Stored data:
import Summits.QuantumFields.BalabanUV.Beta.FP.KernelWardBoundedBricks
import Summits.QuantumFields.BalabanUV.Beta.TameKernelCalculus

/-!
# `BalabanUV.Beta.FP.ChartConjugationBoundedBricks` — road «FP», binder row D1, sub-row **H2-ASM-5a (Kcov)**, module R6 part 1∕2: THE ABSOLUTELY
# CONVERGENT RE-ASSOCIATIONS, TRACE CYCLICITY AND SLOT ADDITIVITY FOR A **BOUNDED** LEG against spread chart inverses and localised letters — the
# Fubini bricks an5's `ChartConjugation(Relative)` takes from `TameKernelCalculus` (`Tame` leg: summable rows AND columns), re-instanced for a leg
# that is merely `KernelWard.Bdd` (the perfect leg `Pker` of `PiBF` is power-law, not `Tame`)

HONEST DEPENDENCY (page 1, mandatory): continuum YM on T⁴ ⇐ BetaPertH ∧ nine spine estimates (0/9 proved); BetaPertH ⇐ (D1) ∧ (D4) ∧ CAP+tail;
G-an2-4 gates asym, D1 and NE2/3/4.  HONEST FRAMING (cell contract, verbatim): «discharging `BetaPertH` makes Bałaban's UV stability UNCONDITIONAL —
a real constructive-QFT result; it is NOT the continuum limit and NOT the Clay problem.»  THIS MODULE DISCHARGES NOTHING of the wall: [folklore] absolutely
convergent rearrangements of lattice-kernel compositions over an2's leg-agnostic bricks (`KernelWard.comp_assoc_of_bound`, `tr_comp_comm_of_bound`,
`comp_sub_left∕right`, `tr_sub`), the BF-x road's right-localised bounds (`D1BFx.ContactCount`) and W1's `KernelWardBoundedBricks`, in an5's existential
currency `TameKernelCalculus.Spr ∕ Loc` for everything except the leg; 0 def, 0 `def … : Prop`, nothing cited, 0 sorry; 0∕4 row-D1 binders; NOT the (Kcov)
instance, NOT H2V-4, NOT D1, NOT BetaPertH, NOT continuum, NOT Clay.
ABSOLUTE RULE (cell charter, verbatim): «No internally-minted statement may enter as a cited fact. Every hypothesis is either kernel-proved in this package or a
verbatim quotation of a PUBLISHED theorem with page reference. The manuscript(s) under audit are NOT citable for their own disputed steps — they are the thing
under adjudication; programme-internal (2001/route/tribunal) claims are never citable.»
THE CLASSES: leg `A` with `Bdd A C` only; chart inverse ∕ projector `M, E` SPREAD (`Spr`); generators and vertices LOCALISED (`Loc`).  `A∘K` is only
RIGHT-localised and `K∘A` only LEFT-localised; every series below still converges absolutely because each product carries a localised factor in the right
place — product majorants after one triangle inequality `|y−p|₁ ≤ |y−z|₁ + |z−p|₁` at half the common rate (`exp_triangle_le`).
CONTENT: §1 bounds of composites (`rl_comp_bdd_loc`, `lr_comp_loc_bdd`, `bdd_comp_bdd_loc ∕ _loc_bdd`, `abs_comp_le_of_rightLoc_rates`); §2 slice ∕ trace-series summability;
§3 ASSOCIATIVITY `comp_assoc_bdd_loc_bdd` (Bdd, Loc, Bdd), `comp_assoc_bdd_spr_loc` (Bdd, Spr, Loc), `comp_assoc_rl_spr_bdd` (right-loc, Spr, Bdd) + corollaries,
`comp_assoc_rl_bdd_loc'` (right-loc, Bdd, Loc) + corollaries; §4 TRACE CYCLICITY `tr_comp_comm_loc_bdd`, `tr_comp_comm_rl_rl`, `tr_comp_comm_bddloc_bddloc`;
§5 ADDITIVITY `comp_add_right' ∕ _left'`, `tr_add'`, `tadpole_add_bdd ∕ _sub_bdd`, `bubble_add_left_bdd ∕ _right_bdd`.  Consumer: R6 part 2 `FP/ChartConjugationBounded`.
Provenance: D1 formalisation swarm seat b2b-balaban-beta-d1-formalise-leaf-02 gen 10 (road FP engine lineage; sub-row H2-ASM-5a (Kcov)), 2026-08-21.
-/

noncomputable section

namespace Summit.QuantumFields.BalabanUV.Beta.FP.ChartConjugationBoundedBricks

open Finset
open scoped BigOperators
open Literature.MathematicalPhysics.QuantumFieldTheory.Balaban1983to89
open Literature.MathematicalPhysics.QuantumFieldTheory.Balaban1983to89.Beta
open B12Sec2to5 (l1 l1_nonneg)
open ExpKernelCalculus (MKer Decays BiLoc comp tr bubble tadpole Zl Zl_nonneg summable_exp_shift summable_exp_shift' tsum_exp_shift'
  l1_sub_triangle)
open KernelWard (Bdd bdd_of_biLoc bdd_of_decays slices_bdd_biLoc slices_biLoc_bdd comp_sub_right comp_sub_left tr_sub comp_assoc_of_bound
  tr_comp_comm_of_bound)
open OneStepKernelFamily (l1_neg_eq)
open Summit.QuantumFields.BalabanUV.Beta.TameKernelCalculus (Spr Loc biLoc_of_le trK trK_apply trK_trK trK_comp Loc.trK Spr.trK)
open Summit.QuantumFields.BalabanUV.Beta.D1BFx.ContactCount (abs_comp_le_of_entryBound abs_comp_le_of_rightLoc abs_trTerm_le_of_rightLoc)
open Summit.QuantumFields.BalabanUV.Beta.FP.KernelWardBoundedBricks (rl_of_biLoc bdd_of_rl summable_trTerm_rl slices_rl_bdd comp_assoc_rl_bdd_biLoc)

...

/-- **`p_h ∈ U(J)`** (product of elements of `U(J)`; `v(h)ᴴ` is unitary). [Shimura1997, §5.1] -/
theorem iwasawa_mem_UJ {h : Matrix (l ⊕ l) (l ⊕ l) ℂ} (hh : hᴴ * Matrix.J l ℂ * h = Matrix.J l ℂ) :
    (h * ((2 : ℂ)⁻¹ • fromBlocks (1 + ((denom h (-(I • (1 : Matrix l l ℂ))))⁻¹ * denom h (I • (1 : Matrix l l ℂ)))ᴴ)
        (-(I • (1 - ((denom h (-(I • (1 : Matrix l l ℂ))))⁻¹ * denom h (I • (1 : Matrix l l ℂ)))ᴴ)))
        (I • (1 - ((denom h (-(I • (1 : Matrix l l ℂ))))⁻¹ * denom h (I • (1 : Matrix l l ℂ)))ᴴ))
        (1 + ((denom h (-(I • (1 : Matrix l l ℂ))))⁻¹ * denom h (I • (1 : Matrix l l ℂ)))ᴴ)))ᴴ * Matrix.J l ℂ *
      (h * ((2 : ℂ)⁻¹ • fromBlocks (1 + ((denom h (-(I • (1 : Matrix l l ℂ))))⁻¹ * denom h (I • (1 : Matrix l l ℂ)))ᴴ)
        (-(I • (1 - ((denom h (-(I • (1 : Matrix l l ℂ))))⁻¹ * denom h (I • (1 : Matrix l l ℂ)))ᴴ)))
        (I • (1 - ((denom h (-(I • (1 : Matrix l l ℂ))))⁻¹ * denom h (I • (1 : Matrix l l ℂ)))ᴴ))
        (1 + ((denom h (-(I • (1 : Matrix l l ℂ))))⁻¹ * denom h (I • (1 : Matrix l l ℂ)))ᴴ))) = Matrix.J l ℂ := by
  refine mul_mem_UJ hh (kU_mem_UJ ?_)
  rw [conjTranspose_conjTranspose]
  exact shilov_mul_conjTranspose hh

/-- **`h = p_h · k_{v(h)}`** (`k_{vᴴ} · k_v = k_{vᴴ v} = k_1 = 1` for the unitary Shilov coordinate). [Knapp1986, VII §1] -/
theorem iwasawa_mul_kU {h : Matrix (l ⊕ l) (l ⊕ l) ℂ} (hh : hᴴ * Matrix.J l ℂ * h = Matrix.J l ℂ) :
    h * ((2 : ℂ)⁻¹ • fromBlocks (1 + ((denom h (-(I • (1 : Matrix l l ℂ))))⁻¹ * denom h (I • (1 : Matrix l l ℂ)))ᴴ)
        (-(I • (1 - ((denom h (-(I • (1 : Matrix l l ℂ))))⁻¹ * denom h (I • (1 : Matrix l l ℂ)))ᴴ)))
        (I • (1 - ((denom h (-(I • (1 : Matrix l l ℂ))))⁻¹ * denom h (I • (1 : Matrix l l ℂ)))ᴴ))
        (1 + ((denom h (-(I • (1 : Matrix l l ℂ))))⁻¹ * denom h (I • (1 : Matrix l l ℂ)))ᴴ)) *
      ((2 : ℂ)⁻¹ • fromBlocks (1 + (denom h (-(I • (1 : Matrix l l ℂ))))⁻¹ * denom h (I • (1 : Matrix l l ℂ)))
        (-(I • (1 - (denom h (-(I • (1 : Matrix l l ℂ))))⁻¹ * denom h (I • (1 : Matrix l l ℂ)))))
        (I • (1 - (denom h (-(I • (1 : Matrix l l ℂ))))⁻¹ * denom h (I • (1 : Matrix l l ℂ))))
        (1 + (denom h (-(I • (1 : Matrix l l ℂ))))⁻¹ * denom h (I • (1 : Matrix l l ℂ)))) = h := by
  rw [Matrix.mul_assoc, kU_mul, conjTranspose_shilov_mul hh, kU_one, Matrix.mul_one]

> Description of the task
Find each line above that contains "cited", and copy those lines.

> Exercise answer
currency `TameKernelCalculus.Spr ∕ Loc` for everything except the leg; 0 def, 0 `def … : Prop`, nothing cited, 0 sorry; 0∕4 row-D1 binders; NOT the (Kcov)
ABSOLUTE RULE (cell charter, verbatim): «No internally-minted statement may enter as a cited fact. Every hypothesis is either kernel-proved in this package or a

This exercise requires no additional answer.